___ DATA EXTRACT
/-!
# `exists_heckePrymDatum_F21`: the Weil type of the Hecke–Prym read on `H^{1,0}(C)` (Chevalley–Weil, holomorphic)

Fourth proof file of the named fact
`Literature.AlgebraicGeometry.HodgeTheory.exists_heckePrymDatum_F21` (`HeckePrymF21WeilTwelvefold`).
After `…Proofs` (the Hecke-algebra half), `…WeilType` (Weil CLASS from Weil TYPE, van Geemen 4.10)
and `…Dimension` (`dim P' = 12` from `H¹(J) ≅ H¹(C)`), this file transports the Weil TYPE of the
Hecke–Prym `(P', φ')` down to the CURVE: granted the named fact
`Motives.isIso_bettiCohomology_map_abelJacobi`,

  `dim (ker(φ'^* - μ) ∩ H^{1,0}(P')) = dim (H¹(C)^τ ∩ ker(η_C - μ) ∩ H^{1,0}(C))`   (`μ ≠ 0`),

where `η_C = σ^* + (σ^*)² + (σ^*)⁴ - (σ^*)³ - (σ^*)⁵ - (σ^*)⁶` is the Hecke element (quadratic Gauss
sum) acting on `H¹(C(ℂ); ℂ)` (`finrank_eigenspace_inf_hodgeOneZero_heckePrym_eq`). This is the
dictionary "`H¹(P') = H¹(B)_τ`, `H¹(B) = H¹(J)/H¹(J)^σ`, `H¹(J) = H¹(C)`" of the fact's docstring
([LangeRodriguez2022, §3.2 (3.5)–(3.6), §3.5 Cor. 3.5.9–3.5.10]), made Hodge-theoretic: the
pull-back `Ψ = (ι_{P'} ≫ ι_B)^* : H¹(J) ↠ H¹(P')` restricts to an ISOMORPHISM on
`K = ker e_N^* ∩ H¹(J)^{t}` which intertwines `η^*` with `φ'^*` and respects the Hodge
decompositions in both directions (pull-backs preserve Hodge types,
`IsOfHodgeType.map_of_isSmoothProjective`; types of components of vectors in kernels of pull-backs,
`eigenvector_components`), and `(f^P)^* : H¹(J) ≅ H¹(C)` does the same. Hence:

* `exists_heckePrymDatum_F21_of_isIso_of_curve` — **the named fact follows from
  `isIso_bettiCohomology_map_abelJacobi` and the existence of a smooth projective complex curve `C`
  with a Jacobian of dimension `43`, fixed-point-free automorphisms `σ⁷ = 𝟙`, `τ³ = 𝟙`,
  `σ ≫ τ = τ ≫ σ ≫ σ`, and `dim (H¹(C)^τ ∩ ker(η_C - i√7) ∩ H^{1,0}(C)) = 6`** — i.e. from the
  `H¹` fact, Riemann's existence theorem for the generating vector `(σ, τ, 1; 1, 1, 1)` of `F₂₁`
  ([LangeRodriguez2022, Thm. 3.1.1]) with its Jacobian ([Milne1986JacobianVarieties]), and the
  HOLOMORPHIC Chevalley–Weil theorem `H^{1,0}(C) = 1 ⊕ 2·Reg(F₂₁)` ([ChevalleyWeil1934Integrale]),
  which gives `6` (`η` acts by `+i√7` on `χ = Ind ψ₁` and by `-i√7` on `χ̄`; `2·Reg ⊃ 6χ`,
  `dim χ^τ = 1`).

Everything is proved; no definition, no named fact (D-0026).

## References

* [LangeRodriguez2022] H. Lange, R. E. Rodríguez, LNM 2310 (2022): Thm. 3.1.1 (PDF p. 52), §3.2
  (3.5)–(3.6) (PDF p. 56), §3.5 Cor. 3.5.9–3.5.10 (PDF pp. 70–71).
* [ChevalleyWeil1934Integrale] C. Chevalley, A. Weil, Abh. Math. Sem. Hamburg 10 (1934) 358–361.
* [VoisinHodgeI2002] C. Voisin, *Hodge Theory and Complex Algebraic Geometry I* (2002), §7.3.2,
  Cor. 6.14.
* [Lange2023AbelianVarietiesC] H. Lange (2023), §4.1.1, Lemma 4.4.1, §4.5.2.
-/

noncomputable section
______
___ DATA EXTRACT
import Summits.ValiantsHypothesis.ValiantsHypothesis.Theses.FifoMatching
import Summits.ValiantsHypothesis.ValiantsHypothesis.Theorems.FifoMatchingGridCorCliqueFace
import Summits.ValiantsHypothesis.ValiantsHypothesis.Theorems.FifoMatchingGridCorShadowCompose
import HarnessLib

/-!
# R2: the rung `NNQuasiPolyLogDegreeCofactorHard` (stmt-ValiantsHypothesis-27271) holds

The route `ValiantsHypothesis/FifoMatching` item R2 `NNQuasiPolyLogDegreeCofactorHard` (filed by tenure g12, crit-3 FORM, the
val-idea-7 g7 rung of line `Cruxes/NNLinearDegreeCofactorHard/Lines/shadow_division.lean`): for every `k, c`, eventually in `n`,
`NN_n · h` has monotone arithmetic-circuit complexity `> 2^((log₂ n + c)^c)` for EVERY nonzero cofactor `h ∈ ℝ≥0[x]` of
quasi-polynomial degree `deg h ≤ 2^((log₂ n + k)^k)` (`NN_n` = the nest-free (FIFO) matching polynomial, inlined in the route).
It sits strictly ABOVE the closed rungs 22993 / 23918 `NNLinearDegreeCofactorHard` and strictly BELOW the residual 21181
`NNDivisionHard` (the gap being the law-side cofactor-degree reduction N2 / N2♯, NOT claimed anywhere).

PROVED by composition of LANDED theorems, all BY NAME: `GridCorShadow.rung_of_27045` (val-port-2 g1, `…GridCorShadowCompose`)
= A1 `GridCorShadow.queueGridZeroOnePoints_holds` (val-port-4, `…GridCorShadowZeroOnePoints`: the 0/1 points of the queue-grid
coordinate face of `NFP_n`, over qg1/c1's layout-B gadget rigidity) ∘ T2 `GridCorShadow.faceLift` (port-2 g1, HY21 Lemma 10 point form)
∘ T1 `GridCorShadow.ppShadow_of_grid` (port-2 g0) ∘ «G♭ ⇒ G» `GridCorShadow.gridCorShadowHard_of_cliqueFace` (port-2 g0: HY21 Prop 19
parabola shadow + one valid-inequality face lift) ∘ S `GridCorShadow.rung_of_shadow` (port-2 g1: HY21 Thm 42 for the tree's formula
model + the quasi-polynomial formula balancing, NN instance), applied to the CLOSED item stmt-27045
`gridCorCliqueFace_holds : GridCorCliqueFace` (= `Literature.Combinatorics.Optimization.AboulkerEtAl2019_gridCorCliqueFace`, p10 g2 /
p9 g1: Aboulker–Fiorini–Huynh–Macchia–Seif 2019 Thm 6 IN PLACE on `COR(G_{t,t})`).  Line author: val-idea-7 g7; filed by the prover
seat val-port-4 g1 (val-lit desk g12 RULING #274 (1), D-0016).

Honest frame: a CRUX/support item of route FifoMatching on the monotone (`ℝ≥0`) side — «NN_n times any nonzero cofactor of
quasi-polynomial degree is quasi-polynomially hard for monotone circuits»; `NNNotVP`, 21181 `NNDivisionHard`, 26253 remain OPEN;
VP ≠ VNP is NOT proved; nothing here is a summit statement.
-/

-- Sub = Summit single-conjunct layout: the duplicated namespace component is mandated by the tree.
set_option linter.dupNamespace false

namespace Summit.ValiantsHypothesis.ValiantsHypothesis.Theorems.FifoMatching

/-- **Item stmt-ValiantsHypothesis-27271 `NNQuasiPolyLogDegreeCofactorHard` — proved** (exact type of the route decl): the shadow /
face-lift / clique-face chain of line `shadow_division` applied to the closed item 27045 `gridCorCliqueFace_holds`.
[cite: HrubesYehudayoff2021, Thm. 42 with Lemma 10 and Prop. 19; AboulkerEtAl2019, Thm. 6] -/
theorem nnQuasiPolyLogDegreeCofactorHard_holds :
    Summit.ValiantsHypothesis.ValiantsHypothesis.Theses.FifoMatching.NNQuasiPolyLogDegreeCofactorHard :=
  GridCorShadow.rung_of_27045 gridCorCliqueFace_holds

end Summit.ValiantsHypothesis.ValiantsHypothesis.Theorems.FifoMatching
______
In the listing above, locate the line with "fact, Riemann's existence" and the line with "(3.5)–(3.6) (PDF p.", then extract exactly those lines and every line between them, and nothing more.

  `H¹` fact, Riemann's existence theorem for the generating vector `(σ, τ, 1; 1, 1, 1)` of `F₂₁`
  ([LangeRodriguez2022, Thm. 3.1.1]) with its Jacobian ([Milne1986JacobianVarieties]), and the
  HOLOMORPHIC Chevalley–Weil theorem `H^{1,0}(C) = 1 ⊕ 2·Reg(F₂₁)` ([ChevalleyWeil1934Integrale]),
  which gives `6` (`η` acts by `+i√7` on `χ = Ind ψ₁` and by `-i√7` on `χ̄`; `2·Reg ⊃ 6χ`,
  `dim χ^τ = 1`).

Everything is proved; no definition, no named fact (D-0026).

## References

* [LangeRodriguez2022] H. Lange, R. E. Rodríguez, LNM 2310 (2022): Thm. 3.1.1 (PDF p. 52), §3.2
  (3.5)–(3.6) (PDF p. 56), §3.5 Cor. 3.5.9–3.5.10 (PDF pp. 70–71).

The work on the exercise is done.